Ma non era finita? (ditelo a Dario Cecchini)
12 aprile 2007“Carlo aveva sessant’anni ed era stato sempre bene. I guai sono cominciati il 6 gennaio scorso: era a caccia, ma è tornato a casa perché stava male. Ci siamo attivati subito, sino a rivolgerci a un medico di Firenze che già conoscevamo. Il 22 gennaio mio marito è stato ricoverato all’ospedale di Careggi. All’inizio non capivano che cosa avesse, poi ha iniziato a camminare peggio, a perdere la memoria, a non voler mangiare… A metà febbraio gli è stata diagnosticata la malattia, era la sindrome Creutzfeld-Jacobs». A raccontare la storia di Carlo Deiana, 60 anni, imprenditore edile di Capoliveri, è la moglie, Paola.
Una storia dolorosa, che la donna, sostenuta dai figli e dai parenti, ha vissuto momento dopo momento accanto al marito nella speranza che i medici si presentassero finalmente con la cura che gli salvasse la vita: «Ma la cura – dice con l’amaro nel cuore Paola Deiana – non c’è ancora».
La Creutzfeld-Jacobs è una malattia neurologica del gruppo delle encefalopatie spongiformi, il cui nome è di attualità dal 1996 a causa della sua connessione con la Bse, l’encefalopatia spongiforme bovina, conosciuta come “malattia della mucca pazza”.
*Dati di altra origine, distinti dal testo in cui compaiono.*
import Mathlib
import Summits.Ventures.HodgeRepro2.T7SupportFiniteRankSelfAdjoint

/-!
# Tier7/Line3/FiniteRankAdjoint — the finite-rank formula WITHOUT self-adjointness (seat t7-L1-p4)

LINE 3 (t7-plan-3), version (ii), the two-kernel identity (memo §2e (b)–(c)). p1's row 682
`T7SupportFiniteRankSelfAdjoint.apply_eq_sum` writes a SELF-ADJOINT finite-rank operator as
`T x = ∑ i, ⟪b i, x⟫ • T (b i)` over an orthonormal basis `b` of its range, and row 692 supplies `f* = f ⇒ R(f)`
self-adjoint. crit-1's objection at STATUS l. 15122 (falsifier (α)): the model's `a_{γ₀}` rows use the TWO-vector
coefficient `f(g) = ⟪v_A, τ(g) v_B⟫`, for which `f* ≠ f` in general, so rows 682/692 do not describe the line's `f`
as typed — the identity and the non-vanishing were proved for DIFFERENT test functions (p1's fork at l. 15134:
declare the one-vector `f`). THIS FILE removes the self-adjointness from the identity side altogether: for ANY bounded
operator `T` with finite-dimensional range and ANY orthonormal basis `b` of the range,

  `T x = ∑ i, ⟪T† (b i), x⟫ • b i`   (`apply_eq_sum_adjoint`; `T†` = `ContinuousLinearMap.adjoint T`),

because `T x` lies in the range, expands in `b`, and `⟪b i, T x⟫ = ⟪T† b i, x⟫`. Hence
`⟪T x, y⟫ = ∑ i, conj ⟪T† b i, x⟫ · ⟪b i, y⟫` (`inner_apply_eq_sum_adjoint`): the kernel of `T` is
`∑ i, ψ i (x) · conj φ i (y)` with `ψ i = b i` (the range vectors) and `φ i = T† (b i)` (the range vectors of the
ADJOINT) — exactly the `(φ, ψ)` shape of row 686 `T7SupportFiniteRankKernel.kernel`. For the line: with `T = R(f)`,
`T† = R(f*)` (row 692 `inner_integratedForm_eq`, no symmetry needed), and `f*` is an `L¹` coefficient of the same kind
as `f` (the two-vector coefficient with the vectors swapped), so BOTH `R(f)` and `R(f*)` have continuous, finite
range and the continuous spectral kernel exists for the two-vector `f` of the `a_{γ₀}` rows as well: the fork
«one-vector vs two-vector» is not forced by the identity. The self-adjoint case is recorded (`apply_eq_sum_of_isSelfAdjoint`).

STATUS OF RECORD (plan-3, STATUS l. 15167, memo v12 §2g, which crossed the TARGET line l. 15171 of this file): the line's
test function is DECLARED to be the one-vector coefficient at all three archimedean places, for which `f* = f` and rows
682/692 apply as typed. This file is therefore NOT load-bearing for the line as declared; it is the strict generalisation
of row 682 (self-adjointness dropped, p1's formula the special case) and records that the identity side never needed
the symmetry — the choice of `f` is governed by the `a_{γ₀}` side alone.

Nothing here is about any group, any period, or (N); no device. No sorry; axioms ⊆ {propext, Classical.choice, Quot.sound}.
-/

namespace Summit.Ventures.HodgeRepro2.Tier7.Line3.FiniteRankAdjoint

open scoped InnerProductSpace
open Finset Summit.Ventures.HodgeRepro2.T7SupportFiniteRankSelfAdjoint

variable {H : Type*} [NormedAddCommGroup H] [InnerProductSpace ℂ H] {ι : Type*} [Fintype ι]

/-- a vector of the range expands in an orthonormal basis of the range: `u = ∑ i, ⟪b i, u⟫ • b i`. -/
theorem eq_sum_of_mem_range (T : H →L[ℂ] H) (b : OrthonormalBasis ι ℂ (range T)) {u : H}
    (hu : u ∈ range T) : u = ∑ i, ⟪(b i : H), u⟫_ℂ • (b i : H) := by
  have hu' : (⟨u, hu⟩ : range T) = ∑ i, ⟪b i, (⟨u, hu⟩ : range T)⟫_ℂ • b i := (b.sum_repr' _).symm
  have h := congrArg (fun v : range T => (v : H)) hu'
  simp only [Submodule.coe_sum, Submodule.coe_smul, Submodule.coe_inner] at h
  exact h

/-- **the finite-rank formula without self-adjointness**: `T x = ∑ i, ⟪T† (b i), x⟫ • b i` for every bounded `T`
with finite-dimensional range and every orthonormal basis `b` of the range. -/
theorem apply_eq_sum_adjoint [CompleteSpace H] (T : H →L[ℂ] H) (b : OrthonormalBasis ι ℂ (range T))
    (x : H) :
    T x = ∑ i, ⟪ContinuousLinearMap.adjoint T (b i : H), x⟫_ℂ • (b i : H) := by
  conv_lhs => rw [eq_sum_of_mem_range T b (apply_mem_range T x)]
  refine sum_congr rfl fun i _ => ?_
  rw [ContinuousLinearMap.adjoint_inner_left]

/-- **the bilinear form of a finite-rank operator is a finite sum, no symmetry needed**:
`⟪T x, y⟫ = ∑ i, conj ⟪T† (b i), x⟫ · ⟪b i, y⟫` — the kernel `∑ i, ψ i (x) conj φ i (y)` with `ψ i = b i` and
`φ i = T† (b i)` (the `(φ, ψ)` of row 686). -/
theorem inner_apply_eq_sum_adjoint [CompleteSpace H] (T : H →L[ℂ] H) (b : OrthonormalBasis ι ℂ (range T))
    (x y : H) :
    ⟪T x, y⟫_ℂ = ∑ i, (starRingEnd ℂ) ⟪ContinuousLinearMap.adjoint T (b i : H), x⟫_ℂ * ⟪(b i : H), y⟫_ℂ := by
  rw [apply_eq_sum_adjoint T b x, sum_inner]
  simp only [inner_smul_left]

/-- the same with the conjugation on the other side: `⟪x, T y⟫ = ∑ i, ⟪x, b i⟫ · ⟪T† (b i), y⟫`. -/
theorem inner_apply_eq_sum_adjoint' [CompleteSpace H] (T : H →L[ℂ] H) (b : OrthonormalBasis ι ℂ (range T))
    (x y : H) :
    ⟪x, T y⟫_ℂ = ∑ i, ⟪x, (b i : H)⟫_ℂ * ⟪ContinuousLinearMap.adjoint T (b i : H), y⟫_ℂ := by
  rw [apply_eq_sum_adjoint T b y, inner_sum]
  simp only [inner_smul_right]
  refine sum_congr rfl fun i _ => ?_
  ring

/-- the coefficient vectors `T† (b i)` lie in the range of the adjoint. -/
theorem adjoint_apply_mem_range [CompleteSpace H] (T : H →L[ℂ] H) (b : OrthonormalBasis ι ℂ (range T))
    (i : ι) : ContinuousLinearMap.adjoint T (b i : H) ∈ range (ContinuousLinearMap.adjoint T) :=
  apply_mem_range _ _

/-- the self-adjoint case: `T x = ∑ i, ⟪T (b i), x⟫ • b i` (p1's row 682 has the same operator as
`∑ i, ⟪b i, x⟫ • T (b i)`; both are the same finite-rank operator). -/
theorem apply_eq_sum_of_isSelfAdjoint [CompleteSpace H] (T : H →L[ℂ] H) (hT : IsSelfAdjoint T)
    (b : OrthonormalBasis ι ℂ (range T)) (x : H) :
    T x = ∑ i, ⟪T (b i : H), x⟫_ℂ • (b i : H) := by
  have hadj : ContinuousLinearMap.adjoint T = T := ContinuousLinearMap.isSelfAdjoint_iff'.1 hT
  rw [apply_eq_sum_adjoint T b x, hadj]

end Summit.Ventures.HodgeRepro2.Tier7.Line3.FiniteRankAdjoint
«Quando mio marito è stato ricoverato – prosegue il racconto della donna – è stato sottoposto ad analisi e controanalisi, ma non gli trovavano niente. Poi gli hanno effettuato un prelievo del midollo spinale, ed è stata fatta la diagnosi. Come può avere contratto la malattia? Non si sa – risponde la moglie -. Questa malattia, che non è contagiosa, è causata da un prione, ma non si sa come si prende e può incubare anche per vent’anni. Non si sa come l’abbia presa e purtroppo le cure si fanno attendere. Quando ci hanno detto la diagnosi non c’era più niente da fare, solo aspettare. No, lui non lo ha saputo. Mio marito non era più cosciente, non riconosceva più nessuno…».
Carlo Deiana è morto all’ospedale di Careggi nella notte del 20 marzo. A Firenze la salma è stata sottoposta all’autopsia e, da Bologna, personale specializzato dell’Istituto superiore della sanità, si è recato nell’ospedale del capoluogo toscano per effettuare il prelievo di materia cerebrale ed esaminarla; al caso si è interessato anche personale del ministero della Sanità.
A rendere ancora più dolorosa la vicenda, è stata l’impossibilità di trasferire l’uomo all’ospedale di Portoferraio, come avrebbe voluto la famiglia per essere più vicini a parenti e amici dopo la lunga degenza a Firenze. «All’ospedale di Portoferraio ci hanno dato un grande dispiacere – afferma Paola Deiana -. Chiedevamo di poterlo trasferire all’Elba, perché così avrebbe avuto vicino suo fratello, i parenti, gli affetti. Mio figlio è andato a parlare con i sanitari, ma mio marito era un malato scomodo. Per lui non c’era più niente da fare, ma portarlo vicino casa sua era una cosa molto importante. Ci sono state molte manifestazioni di grande affetto nei suoi confronti, mio marito lo meritava, ma il caso dell’ospedale ci ha feriti ulteriormente». La disponibilità dell’ospedale di Portoferraio a ricoverare il malato è giunta troppo tardi, il 21 marzo. I Deiana sono capoliveresi originari della Sardegna. Due i figli di Carlo.